**EXERCISE INSTRUCTIONS**
List, from the lines below, each one with "facts" in it.

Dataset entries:
[Start of section]
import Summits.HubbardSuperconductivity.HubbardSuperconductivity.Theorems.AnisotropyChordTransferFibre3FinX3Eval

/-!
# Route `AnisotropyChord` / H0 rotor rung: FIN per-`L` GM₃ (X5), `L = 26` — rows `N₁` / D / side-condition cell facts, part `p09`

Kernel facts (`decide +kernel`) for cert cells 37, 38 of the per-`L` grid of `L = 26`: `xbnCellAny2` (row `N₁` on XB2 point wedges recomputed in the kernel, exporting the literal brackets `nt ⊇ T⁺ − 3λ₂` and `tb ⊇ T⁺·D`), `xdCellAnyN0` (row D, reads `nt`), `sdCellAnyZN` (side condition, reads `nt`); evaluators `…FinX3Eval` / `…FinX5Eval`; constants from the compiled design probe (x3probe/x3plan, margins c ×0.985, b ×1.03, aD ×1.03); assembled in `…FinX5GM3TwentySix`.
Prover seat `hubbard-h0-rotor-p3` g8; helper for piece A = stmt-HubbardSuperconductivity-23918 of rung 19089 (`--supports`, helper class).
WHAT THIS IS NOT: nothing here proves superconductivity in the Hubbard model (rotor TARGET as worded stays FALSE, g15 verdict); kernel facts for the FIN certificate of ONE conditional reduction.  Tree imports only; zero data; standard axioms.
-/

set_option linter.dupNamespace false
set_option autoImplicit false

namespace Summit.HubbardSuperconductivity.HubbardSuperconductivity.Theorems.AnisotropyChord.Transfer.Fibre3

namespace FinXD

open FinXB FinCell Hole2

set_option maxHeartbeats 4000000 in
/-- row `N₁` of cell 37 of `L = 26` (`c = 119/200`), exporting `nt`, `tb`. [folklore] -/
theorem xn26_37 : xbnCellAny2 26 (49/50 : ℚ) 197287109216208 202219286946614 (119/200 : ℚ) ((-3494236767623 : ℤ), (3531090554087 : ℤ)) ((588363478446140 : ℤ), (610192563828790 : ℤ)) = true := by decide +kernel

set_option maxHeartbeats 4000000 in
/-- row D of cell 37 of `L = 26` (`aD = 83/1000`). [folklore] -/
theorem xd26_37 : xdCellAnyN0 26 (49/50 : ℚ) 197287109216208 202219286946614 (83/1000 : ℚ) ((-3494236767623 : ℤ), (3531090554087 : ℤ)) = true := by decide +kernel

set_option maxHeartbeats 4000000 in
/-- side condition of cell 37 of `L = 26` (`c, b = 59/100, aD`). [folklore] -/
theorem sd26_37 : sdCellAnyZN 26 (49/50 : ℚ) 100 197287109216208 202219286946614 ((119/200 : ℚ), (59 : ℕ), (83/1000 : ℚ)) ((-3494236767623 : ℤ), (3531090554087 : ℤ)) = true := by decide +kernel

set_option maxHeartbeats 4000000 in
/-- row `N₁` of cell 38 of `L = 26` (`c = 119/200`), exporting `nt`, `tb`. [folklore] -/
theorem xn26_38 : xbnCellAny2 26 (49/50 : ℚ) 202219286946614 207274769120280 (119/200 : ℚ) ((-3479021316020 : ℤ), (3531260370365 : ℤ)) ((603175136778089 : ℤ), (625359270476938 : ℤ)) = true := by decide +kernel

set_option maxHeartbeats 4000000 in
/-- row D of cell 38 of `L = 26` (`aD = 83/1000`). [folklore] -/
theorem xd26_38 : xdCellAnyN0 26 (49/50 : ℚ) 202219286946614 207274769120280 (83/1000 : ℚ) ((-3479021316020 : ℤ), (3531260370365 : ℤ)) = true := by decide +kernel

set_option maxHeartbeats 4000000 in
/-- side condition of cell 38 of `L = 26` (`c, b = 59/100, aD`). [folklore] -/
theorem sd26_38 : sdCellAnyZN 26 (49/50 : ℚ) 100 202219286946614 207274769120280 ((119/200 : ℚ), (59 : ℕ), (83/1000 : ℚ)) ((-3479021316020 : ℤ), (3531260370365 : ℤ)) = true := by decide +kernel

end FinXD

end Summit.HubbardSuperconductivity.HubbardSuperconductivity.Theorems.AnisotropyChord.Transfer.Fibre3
[End of section]
[Start of section]
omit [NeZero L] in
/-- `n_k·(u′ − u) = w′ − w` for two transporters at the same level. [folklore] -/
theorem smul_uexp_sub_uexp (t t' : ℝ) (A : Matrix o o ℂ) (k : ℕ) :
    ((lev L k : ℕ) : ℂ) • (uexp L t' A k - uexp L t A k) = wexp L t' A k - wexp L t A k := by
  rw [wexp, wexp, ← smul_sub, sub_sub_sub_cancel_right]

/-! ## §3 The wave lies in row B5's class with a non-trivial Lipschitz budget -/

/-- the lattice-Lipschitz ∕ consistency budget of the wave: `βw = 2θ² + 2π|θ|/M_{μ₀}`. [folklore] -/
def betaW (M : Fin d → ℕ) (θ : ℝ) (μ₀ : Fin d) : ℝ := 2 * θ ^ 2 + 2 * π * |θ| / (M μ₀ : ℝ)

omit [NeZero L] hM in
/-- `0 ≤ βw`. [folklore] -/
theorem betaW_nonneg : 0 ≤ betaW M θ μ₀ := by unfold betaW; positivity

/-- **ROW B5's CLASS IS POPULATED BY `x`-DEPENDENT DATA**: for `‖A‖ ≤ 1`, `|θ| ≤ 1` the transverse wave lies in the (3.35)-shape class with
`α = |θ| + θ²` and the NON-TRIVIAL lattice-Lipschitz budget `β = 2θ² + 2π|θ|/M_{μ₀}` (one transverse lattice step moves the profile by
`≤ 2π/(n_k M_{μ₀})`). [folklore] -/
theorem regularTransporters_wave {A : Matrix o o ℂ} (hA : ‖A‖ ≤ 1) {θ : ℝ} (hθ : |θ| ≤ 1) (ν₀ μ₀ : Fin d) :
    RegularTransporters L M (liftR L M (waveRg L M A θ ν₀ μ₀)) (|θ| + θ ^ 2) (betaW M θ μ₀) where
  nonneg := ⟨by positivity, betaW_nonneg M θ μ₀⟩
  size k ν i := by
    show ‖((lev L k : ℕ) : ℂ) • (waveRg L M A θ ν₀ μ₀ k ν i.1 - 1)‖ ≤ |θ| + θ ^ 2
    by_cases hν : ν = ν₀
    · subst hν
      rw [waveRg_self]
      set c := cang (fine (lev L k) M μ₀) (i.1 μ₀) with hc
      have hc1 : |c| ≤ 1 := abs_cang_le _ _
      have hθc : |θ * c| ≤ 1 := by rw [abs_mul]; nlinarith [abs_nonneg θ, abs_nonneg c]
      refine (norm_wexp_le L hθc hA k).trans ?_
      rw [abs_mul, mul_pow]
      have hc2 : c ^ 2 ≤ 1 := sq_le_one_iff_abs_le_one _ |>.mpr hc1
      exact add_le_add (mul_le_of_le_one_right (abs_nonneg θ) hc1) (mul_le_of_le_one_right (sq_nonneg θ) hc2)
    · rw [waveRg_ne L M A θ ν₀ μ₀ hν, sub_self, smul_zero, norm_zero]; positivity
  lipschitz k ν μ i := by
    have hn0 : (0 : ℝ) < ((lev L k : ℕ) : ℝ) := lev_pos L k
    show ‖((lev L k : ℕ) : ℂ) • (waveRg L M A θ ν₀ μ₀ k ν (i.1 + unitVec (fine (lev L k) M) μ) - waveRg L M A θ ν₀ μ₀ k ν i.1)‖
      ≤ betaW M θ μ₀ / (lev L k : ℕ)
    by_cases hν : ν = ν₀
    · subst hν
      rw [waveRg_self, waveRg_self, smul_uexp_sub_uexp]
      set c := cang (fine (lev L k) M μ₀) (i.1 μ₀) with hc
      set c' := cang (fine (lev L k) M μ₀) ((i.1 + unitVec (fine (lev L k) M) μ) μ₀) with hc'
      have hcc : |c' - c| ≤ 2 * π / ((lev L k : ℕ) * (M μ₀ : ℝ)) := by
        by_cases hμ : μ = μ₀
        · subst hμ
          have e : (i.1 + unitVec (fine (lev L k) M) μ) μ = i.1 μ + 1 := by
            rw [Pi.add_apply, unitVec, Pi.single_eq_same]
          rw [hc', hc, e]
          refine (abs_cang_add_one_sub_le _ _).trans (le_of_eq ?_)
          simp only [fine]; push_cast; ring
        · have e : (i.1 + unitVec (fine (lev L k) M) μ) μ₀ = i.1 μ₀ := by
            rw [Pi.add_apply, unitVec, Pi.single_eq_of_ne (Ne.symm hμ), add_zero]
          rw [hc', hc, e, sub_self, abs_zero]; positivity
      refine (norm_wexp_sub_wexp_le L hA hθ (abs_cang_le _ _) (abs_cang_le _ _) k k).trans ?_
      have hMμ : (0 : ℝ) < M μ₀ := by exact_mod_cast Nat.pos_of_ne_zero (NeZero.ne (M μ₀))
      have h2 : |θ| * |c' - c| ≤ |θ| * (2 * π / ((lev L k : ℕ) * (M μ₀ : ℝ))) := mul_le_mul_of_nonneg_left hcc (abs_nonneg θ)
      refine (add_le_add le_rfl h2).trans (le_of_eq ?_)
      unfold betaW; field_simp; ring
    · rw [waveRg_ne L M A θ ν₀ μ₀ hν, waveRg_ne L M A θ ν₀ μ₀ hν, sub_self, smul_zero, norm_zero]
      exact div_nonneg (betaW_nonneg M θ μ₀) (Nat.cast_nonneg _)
[End of section]
**ANSWER SECTION**
# Route `AnisotropyChord` / H0 rotor rung: FIN per-`L` GM₃ (X5), `L = 26` — rows `N₁` / D / side-condition cell facts, part `p09`
Kernel facts (`decide +kernel`) for cert cells 37, 38 of the per-`L` grid of `L = 26`: `xbnCellAny2` (row `N₁` on XB2 point wedges recomputed in the kernel, exporting the literal brackets `nt ⊇ T⁺ − 3λ₂` and `tb ⊇ T⁺·D`), `xdCellAnyN0` (row D, reads `nt`), `sdCellAnyZN` (side condition, reads `nt`); evaluators `…FinX3Eval` / `…FinX5Eval`; constants from the compiled design probe (x3probe/x3plan, margins c ×0.985, b ×1.03, aD ×1.03); assembled in `…FinX5GM3TwentySix`.
WHAT THIS IS NOT: nothing here proves superconductivity in the Hubbard model (rotor TARGET as worded stays FALSE, g15 verdict); kernel facts for the FIN certificate of ONE conditional reduction.  Tree imports only; zero data; standard axioms.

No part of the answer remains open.